Our King is a priest and victim on our behalf. (Hebrews 7:26-27) His reign is marked with mercy, poured out to reconcile us with God after all of our pathetic attempts to steal for ourselves a wisdom of our own making. To be a repentant thief is to enter into his Kingdom and find rest in his garden, which he invites us to guard and rule here on earth, “clothed with power from on high.” (Luke 24:49; Acts 2:1-4.43-47)

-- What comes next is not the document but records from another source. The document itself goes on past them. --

import Summits.NavierStokesRegularity.NavierStokesRegularity.Theses.RellichScar
import Summits.NavierStokesRegularity.NavierStokesRegularity.Theorems.ScarRigidity.Negative.LogicAndLoadBearing
import Literature.Analysis.FluidPDE.TypeIAncientMild
import Literature.Analysis.FluidPDE.ParasiticSlabFlow
import Summits.NavierStokesRegularity.NavierStokesRegularity.Theorems.RellichScarScarRigidityCoulombSlice
import Summits.NavierStokesRegularity.NavierStokesRegularity.Theorems.RellichScarScarRigidityCoulombDerivative
import Summits.NavierStokesRegularity.NavierStokesRegularity.Theorems.RellichScarScarRigidityCoulombVanishing
import Summits.NavierStokesRegularity.NavierStokesRegularity.Theorems.RellichScarScarRigidityLogConvexityL2Energy
import Summits.NavierStokesRegularity.NavierStokesRegularity.Theorems.RellichScarScarRigidityLogConvexityDifference
import HarnessLib

/-!
# `ScarRigidity` — line `finite-energy-log-convexity`, stub `stub_coulombEnergyPackage`:
# the Coulomb (`Ḣ⁻¹`) energy package of the difference of two apex profiles (crux stmt-NavierStokesRegularity-11717)

The registered stub `stub_coulombEnergyPackage` of the lead's skeleton (S4-E, the one analytic input of
`stub_logConvexityBelowThreshold`), ASSEMBLED from the helper files of the package:

* `N(t) = -∫ ⟪w(t), Γ ⋆ w(t)⟫` (`w = V₁ - V₂`, `Γ = newtonKernel = -1/(4π|z|)`; `N = ‖∇(Γ ⋆ w)‖²₂ ≥ 0` is the
  Coulomb energy `‖w(t)‖²_{Ḣ⁻¹}`), `b(t) = ∫ ‖w(t)‖²`;
* `N' = -2 ∫ ⟪∂ₜw, Γ ⋆ w⟫` (`…CoulombDerivative`: dominated differentiation of the double integral,
  Fubini, symmetry of the kernel), `b' = ∫ 2⟪w, ∂ₜw⟫` (`…LogConvexityL2Energy`);
* at each `t < 0` the difference equation `∂ₜw = Δw - ∇(Q₁ - Q₂) - ((w·∇)V₁ + (V₂·∇)w)`
  (`…LogConvexityDifference`) and the slice package (`…CoulombSlice`: the Newtonian potential of the
  slice is `C²`, divergence free, solves `Δψ = w` and decays; Green identities; pairing bounds;
  `frequencyLaw_of_pairings`) give `N' = -2b + 2p`, `b' = -2c + 2q`, the energy inequality
  `N' ≥ -(2b + (4C/√(-t))√(bN))`, the frequency law `b'N - bN' ≤ (2C²/(-t)) bN`, and `N = 0 ⇒ w = 0`;
* `N(t) → 0` as `t ↑ 0` (`…CoulombVanishing`: `|N(t)| ≤ C₀ K'² (-t)^{3/2}`).
-/

noncomputable section

open Set Filter Function MeasureTheory Metric TopologicalSpace
open scoped Topology ENNReal NNReal RealInnerProductSpace
open Literature.Analysis.FluidPDE
open Summit.NavierStokesRegularity.NavierStokesRegularity.Theses.RellichScar
open Summit.NavierStokesRegularity.NavierStokesRegularity.Theorems.ScarRigidity.Negative

set_option linter.dupNamespace false

namespace Summit.NavierStokesRegularity.NavierStokesRegularity.Theorems.RellichScarScarRigidity

open Real
open scoped Laplacian

/-! ## The energy package -/

/-- **S4-E `stub_coulombEnergyPackage` — the Coulomb (`Ḣ⁻¹`) energy package of the twin difference.** For
two classical apex profiles with the S1β bounds and the S2 package, the difference `w = V₁ - V₂` carries
real functions `N, b ≥ 0` (the Coulomb energy `‖w(t)‖²_{Ḣ⁻¹} = -∫⟪w, Γ ⋆ w⟫` and `‖w(t)‖²_{L²}`),
differentiable on `t < 0`, with the Agmon–Nirenberg energy inequality and frequency law at constant `C`,
`N(t) → 0` as `t ↑ 0`, and `N(t) = 0 ⇒ w(t) = 0` (module docstring). [folklore] -/
theorem stub_coulombEnergyPackage :
    ∀ (V₁ V₂ : ℝ → EuclideanSpace ℝ (Fin 3) → EuclideanSpace ℝ (Fin 3))
      (Q₁ Q₂ : ℝ → EuclideanSpace ℝ (Fin 3) → ℝ) (a₁ a₂ : ℝ → ℝ) (C L₁ L₂ K' : ℝ), 0 < C →
      IsClassicalNSSolutionOn (Iio (0 : ℝ)) 1 0 V₁ Q₁ → IsClassicalNSSolutionOn (Iio (0 : ℝ)) 1 0 V₂ Q₂ →
      HasTypeIDecay C V₁ → HasTypeIDecay C V₂ →
      (∀ t < 0, ∀ x : EuclideanSpace ℝ (Fin 3), ‖fderiv ℝ (V₁ t) x‖ ≤ L₁ / (‖x‖ + Real.sqrt (-t)) ^ 2) →
      (∀ t < 0, ∀ x : EuclideanSpace ℝ (Fin 3),
        ‖iteratedFDeriv ℝ 2 (V₁ t) x‖ ≤ L₁ / (‖x‖ + Real.sqrt (-t)) ^ 3) →
      (∀ t < 0, ∀ x : EuclideanSpace ℝ (Fin 3),
        ‖deriv (fun s => V₁ s x) t‖ ≤ L₁ / (‖x‖ + Real.sqrt (-t)) ^ 3) →
      (∀ t < 0, ∀ x : EuclideanSpace ℝ (Fin 3), |Q₁ t x - a₁ t| ≤ L₁ / (‖x‖ + Real.sqrt (-t)) ^ 2) →
      (∀ t < 0, ∀ x : EuclideanSpace ℝ (Fin 3), ‖gradient (Q₁ t) x‖ ≤ L₁ / (‖x‖ + Real.sqrt (-t)) ^ 3) →
      (∀ t < 0, ∀ x : EuclideanSpace ℝ (Fin 3), ‖fderiv ℝ (V₂ t) x‖ ≤ L₂ / (‖x‖ + Real.sqrt (-t)) ^ 2) →
      (∀ t < 0, ∀ x : EuclideanSpace ℝ (Fin 3),
        ‖iteratedFDeriv ℝ 2 (V₂ t) x‖ ≤ L₂ / (‖x‖ + Real.sqrt (-t)) ^ 3) →
      (∀ t < 0, ∀ x : EuclideanSpace ℝ (Fin 3),
        ‖deriv (fun s => V₂ s x) t‖ ≤ L₂ / (‖x‖ + Real.sqrt (-t)) ^ 3) →
      (∀ t < 0, ∀ x : EuclideanSpace ℝ (Fin 3), |Q₂ t x - a₂ t| ≤ L₂ / (‖x‖ + Real.sqrt (-t)) ^ 2) →
      (∀ t < 0, ∀ x : EuclideanSpace ℝ (Fin 3), ‖gradient (Q₂ t) x‖ ≤ L₂ / (‖x‖ + Real.sqrt (-t)) ^ 3) →
      (∀ t < 0,
        (∀ x : EuclideanSpace ℝ (Fin 3), ‖V₁ t x - V₂ t x‖ ≤ K' * (-t) / (‖x‖ + Real.sqrt (-t)) ^ 3) ∧
        eLpNorm (fun x => V₁ t x - V₂ t x) 2 volume ≤ ENNReal.ofReal (K' * (-t) ^ ((1 : ℝ) / 4)) ∧
        eLpNorm (fun x => V₁ t x - V₂ t x) ((6 : ℝ≥0∞) / 5) volume ≤
          ENNReal.ofReal (K' * (-t) ^ ((3 : ℝ) / 4)) ∧
        eLpNorm (fun x => fderiv ℝ (V₁ t) x - fderiv ℝ (V₂ t) x) 2 volume ≤
          ENNReal.ofReal (K' * (-t) ^ (-(1 : ℝ) / 4))) →
      ∃ N b N' b' : ℝ → ℝ,
        (∀ t < 0, HasDerivAt N (N' t) t) ∧ (∀ t < 0, HasDerivAt b (b' t) t) ∧
        (∀ t < 0, 0 ≤ N t) ∧ (∀ t < 0, 0 ≤ b t) ∧
        (∀ t < 0, -(2 * b t + 4 * C / Real.sqrt (-t) * Real.sqrt (b t * N t)) ≤ N' t) ∧
        (∀ t < 0, b' t * N t - b t * N' t ≤ 2 * C ^ 2 / (-t) * (b t * N t)) ∧
        Tendsto N (𝓝[<] 0) (𝓝 0) ∧
        (∀ t < 0, N t = 0 → ∀ x : EuclideanSpace ℝ (Fin 3), V₁ t x = V₂ t x) := by
  intro V₁ V₂ Q₁ Q₂ a₁ a₂ C L₁ L₂ K' hC hcl₁ hcl₂ hd₁ hd₂ hg₁ hh₁ ht₁ hq₁ hgq₁ hg₂ hh₂ ht₂ hq₂ hgq₂ hK'
  -- joint smoothness and the majorants of `w` and `∂ₜw`
  have hsm₁ : IsSmoothSpaceTimeOn (Iio (0 : ℝ)) V₁ := hcl₁.smooth_velocity
  have hsm₂ : IsSmoothSpaceTimeOn (Iio (0 : ℝ)) V₂ := hcl₂.smooth_velocity
  have hwsm : IsSmoothSpaceTimeOn (Iio (0 : ℝ)) (fun s x => V₁ s x - V₂ s x) := hsm₁.sub hsm₂
  have hwb : ∀ s < 0, ∀ y : EuclideanSpace ℝ (Fin 3),
      ‖V₁ s y - V₂ s y‖ ≤ K' * (-s) / (‖y‖ + Real.sqrt (-s)) ^ 3 := fun s hs y => (hK' s hs).1 y
  have hdw : ∀ s < 0, ∀ x : EuclideanSpace ℝ (Fin 3), deriv (fun τ => V₁ τ x - V₂ τ x) s =
      deriv (fun τ => V₁ τ x) s - deriv (fun τ => V₂ τ x) s := fun s hs x =>
    ((hsm₁.hasDerivAt_timeLine isOpen_Iio hs x).sub (hsm₂.hasDerivAt_timeLine isOpen_Iio hs x)).deriv
  have hdb : ∀ s < 0, ∀ y : EuclideanSpace ℝ (Fin 3),
      ‖deriv (fun τ => V₁ τ y - V₂ τ y) s‖ ≤ (|L₁| + |L₂|) / (‖y‖ + Real.sqrt (-s)) ^ 3 := by
    intro s hs y
    have hρ : 0 ≤ (‖y‖ + Real.sqrt (-s)) ^ 3 := by positivity
    rw [hdw s hs y, add_div]
    exact (norm_sub_le _ _).trans (add_le_add
      ((ht₁ s hs y).trans (div_le_div_of_nonneg_right (le_abs_self _) hρ))
      ((ht₂ s hs y).trans (div_le_div_of_nonneg_right (le_abs_self _) hρ)))
  -- the difference equation
  have hF : ∀ t < 0, ∀ x : EuclideanSpace ℝ (Fin 3), deriv (fun τ => V₁ τ x - V₂ τ x) t =
      ((Δ (V₁ t)) x - (Δ (V₂ t)) x) - (gradient (Q₁ t) x - gradient (Q₂ t) x) -
        (convect (fun y => V₁ t y - V₂ t y) (V₁ t) x + convect (V₂ t) (fun y => V₁ t y - V₂ t y) x) :=
    fun t ht x => by rw [hdw t ht x, deriv_sub_eq_of_classical hcl₁ hcl₂ ht x]
  refine ⟨fun t => -∫ x, ⟪V₁ t x - V₂ t x, ∫ y, newtonKernel (x - y) • (V₁ t y - V₂ t y)⟫,
    fun t => ∫ x, ‖V₁ t x - V₂ t x‖ ^ 2,
    fun t => -(2 * ∫ x, ⟪deriv (fun τ => V₁ τ x - V₂ τ x) t, ∫ y, newtonKernel (x - y) • (V₁ t y - V₂ t y)⟫),
    fun t => ∫ x, 2 * ⟪V₁ t x - V₂ t x, deriv (fun s => V₁ s x) t - deriv (fun s => V₂ s x) t⟫,
    fun t ht => (hasDerivAt_integral_inner_newtonPotential hwsm hwb hdb ht).neg,
    fun t ht => (hasDerivAt_integral_norm_sq_sub hsm₁ hsm₂ hd₁ hd₂ ht₁ ht₂ (fun t ht x => (hK' t ht).1 x) ht).2,
    ?_, fun t _ => integral_nonneg fun x => sq_nonneg _, ?_, ?_, ?_, ?_⟩
  -- the slice package at a fixed `t < 0`
  · intro t ht
    obtain ⟨N₀, b₀, c₀, p₀, q₀, hN₀, -, hN₀0, -⟩ := coulomb_slice (c₁ := a₁ t) (c₂ := a₂ t)
      (contDiff_infty.1 (hcl₁.contDiff_velocity ht) 2) (contDiff_infty.1 (hcl₂.contDiff_velocity ht) 2)
      (contDiff_infty.1 (hcl₁.contDiff_pressure ht) 1) (contDiff_infty.1 (hcl₂.contDiff_pressure ht) 1)
      (hcl₁.divFree t ht) (hcl₂.divFree t ht) hC.le (Real.sqrt_pos.2 (by linarith)) (hd₁ t ht) (hd₂ t ht)
      (hg₁ t ht) (hh₁ t ht) (hq₁ t ht) (hgq₁ t ht) (hg₂ t ht) (hh₂ t ht) (hq₂ t ht) (hgq₂ t ht) (hwb t ht)
    beta_reduce; rw [← hN₀]; exact hN₀0
  · intro t ht
    obtain ⟨N₀, b₀, c₀, p₀, q₀, hN₀, hb₀, -, hS2, -, h5, -, -⟩ := coulomb_slice (c₁ := a₁ t) (c₂ := a₂ t)
      (contDiff_infty.1 (hcl₁.contDiff_velocity ht) 2) (contDiff_infty.1 (hcl₂.contDiff_velocity ht) 2)
      (contDiff_infty.1 (hcl₁.contDiff_pressure ht) 1) (contDiff_infty.1 (hcl₂.contDiff_pressure ht) 1)
      (hcl₁.divFree t ht) (hcl₂.divFree t ht) hC.le (Real.sqrt_pos.2 (by linarith)) (hd₁ t ht) (hd₂ t ht)
      (hg₁ t ht) (hh₁ t ht) (hq₁ t ht) (hgq₁ t ht) (hg₂ t ht) (hh₂ t ht) (hq₂ t ht) (hgq₂ t ht) (hwb t ht)
    have eN' : -(2 * ∫ x, ⟪deriv (fun τ => V₁ τ x - V₂ τ x) t,
        ∫ y, newtonKernel (x - y) • (V₁ t y - V₂ t y)⟫) = -2 * b₀ + 2 * p₀ := by
      rw [integral_congr_ae (Eventually.of_forall fun x => by beta_reduce; rw [hF t ht x]), hS2]; ring
    rw [← eN', hb₀, hN₀] at h5
    beta_reduce; exact h5
  · intro t ht
    obtain ⟨N₀, b₀, c₀, p₀, q₀, hN₀, hb₀, -, hS2, hS3, -, h6, -⟩ := coulomb_slice (c₁ := a₁ t) (c₂ := a₂ t)
      (contDiff_infty.1 (hcl₁.contDiff_velocity ht) 2) (contDiff_infty.1 (hcl₂.contDiff_velocity ht) 2)
      (contDiff_infty.1 (hcl₁.contDiff_pressure ht) 1) (contDiff_infty.1 (hcl₂.contDiff_pressure ht) 1)
      (hcl₁.divFree t ht) (hcl₂.divFree t ht) hC.le (Real.sqrt_pos.2 (by linarith)) (hd₁ t ht) (hd₂ t ht)
      (hg₁ t ht) (hh₁ t ht) (hq₁ t ht) (hgq₁ t ht) (hg₂ t ht) (hh₂ t ht) (hq₂ t ht) (hgq₂ t ht) (hwb t ht)
    have eN' : -(2 * ∫ x, ⟪deriv (fun τ => V₁ τ x - V₂ τ x) t,
        ∫ y, newtonKernel (x - y) • (V₁ t y - V₂ t y)⟫) = -2 * b₀ + 2 * p₀ := by
      rw [integral_congr_ae (Eventually.of_forall fun x => by beta_reduce; rw [hF t ht x]), hS2]; ring
    have eb' : ∫ x, 2 * ⟪V₁ t x - V₂ t x, deriv (fun s => V₁ s x) t - deriv (fun s => V₂ s x) t⟫ =
        -2 * c₀ + 2 * q₀ := by
      rw [← hS3]
      exact integral_congr_ae (Eventually.of_forall fun x => by
        beta_reduce; rw [deriv_sub_eq_of_classical hcl₁ hcl₂ ht x])
    rw [← eN', ← eb', hb₀, hN₀, Real.sq_sqrt (by linarith : (0 : ℝ) ≤ -t)] at h6
    beta_reduce; exact h6
  -- vanishing at the final time
  · simpa using (tendsto_integral_inner_newtonPotential hwb).neg
  -- `N = 0 ⇒ w = 0`
  · intro t ht hN x
    obtain ⟨N₀, b₀, c₀, p₀, q₀, hN₀, -, -, -, -, -, -, hker⟩ := coulomb_slice (c₁ := a₁ t) (c₂ := a₂ t)
      (contDiff_infty.1 (hcl₁.contDiff_velocity ht) 2) (contDiff_infty.1 (hcl₂.contDiff_velocity ht) 2)
      (contDiff_infty.1 (hcl₁.contDiff_pressure ht) 1) (contDiff_infty.1 (hcl₂.contDiff_pressure ht) 1)
      (hcl₁.divFree t ht) (hcl₂.divFree t ht) hC.le (Real.sqrt_pos.2 (by linarith)) (hd₁ t ht) (hd₂ t ht)
      (hg₁ t ht) (hh₁ t ht) (hq₁ t ht) (hgq₁ t ht) (hg₂ t ht) (hh₂ t ht) (hq₂ t ht) (hgq₂ t ht) (hwb t ht)
    exact hker (hN₀.trans hN) x

end Summit.NavierStokesRegularity.NavierStokesRegularity.Theorems.RellichScarScarRigidity

end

He can be difficult to find in this complex world. Look for him at the Tree of Life. He desires to encounter us there, as Aquinas reflects on in his Eucharistic hymn “Adoro Te Devote,” translated here by Gerard Manley Hopkins:

Godhead here in hiding, whom I do adore,
Masked by these bare shadows, shape and nothing more,
See, Lord, at Thy service low lies here a heart,
Lost, all lost in wonder at the God thou art.

Seeing, touching, tasting are in thee deceived:
How says trusty hearing? that shall be believed;
What God’s Son has told me, take for truth I do;
Truth Himself speaks truly or there’s nothing true.

On the cross Thy godhead made no sign to men,

Here Thy very manhood steals from human ken:

Both are my confession, both are my belief,

And I pray the prayer of the dying thief.

As his divinity was hidden on the Cross, so now both his divinity and his humanity are hidden in the Eucharist, where our Risen King gloriously reigns. In his presence, we profess our belief and beseech his mercy as did the thief, asking our Lord, quite simply, to remember us when he comes into his kingdom.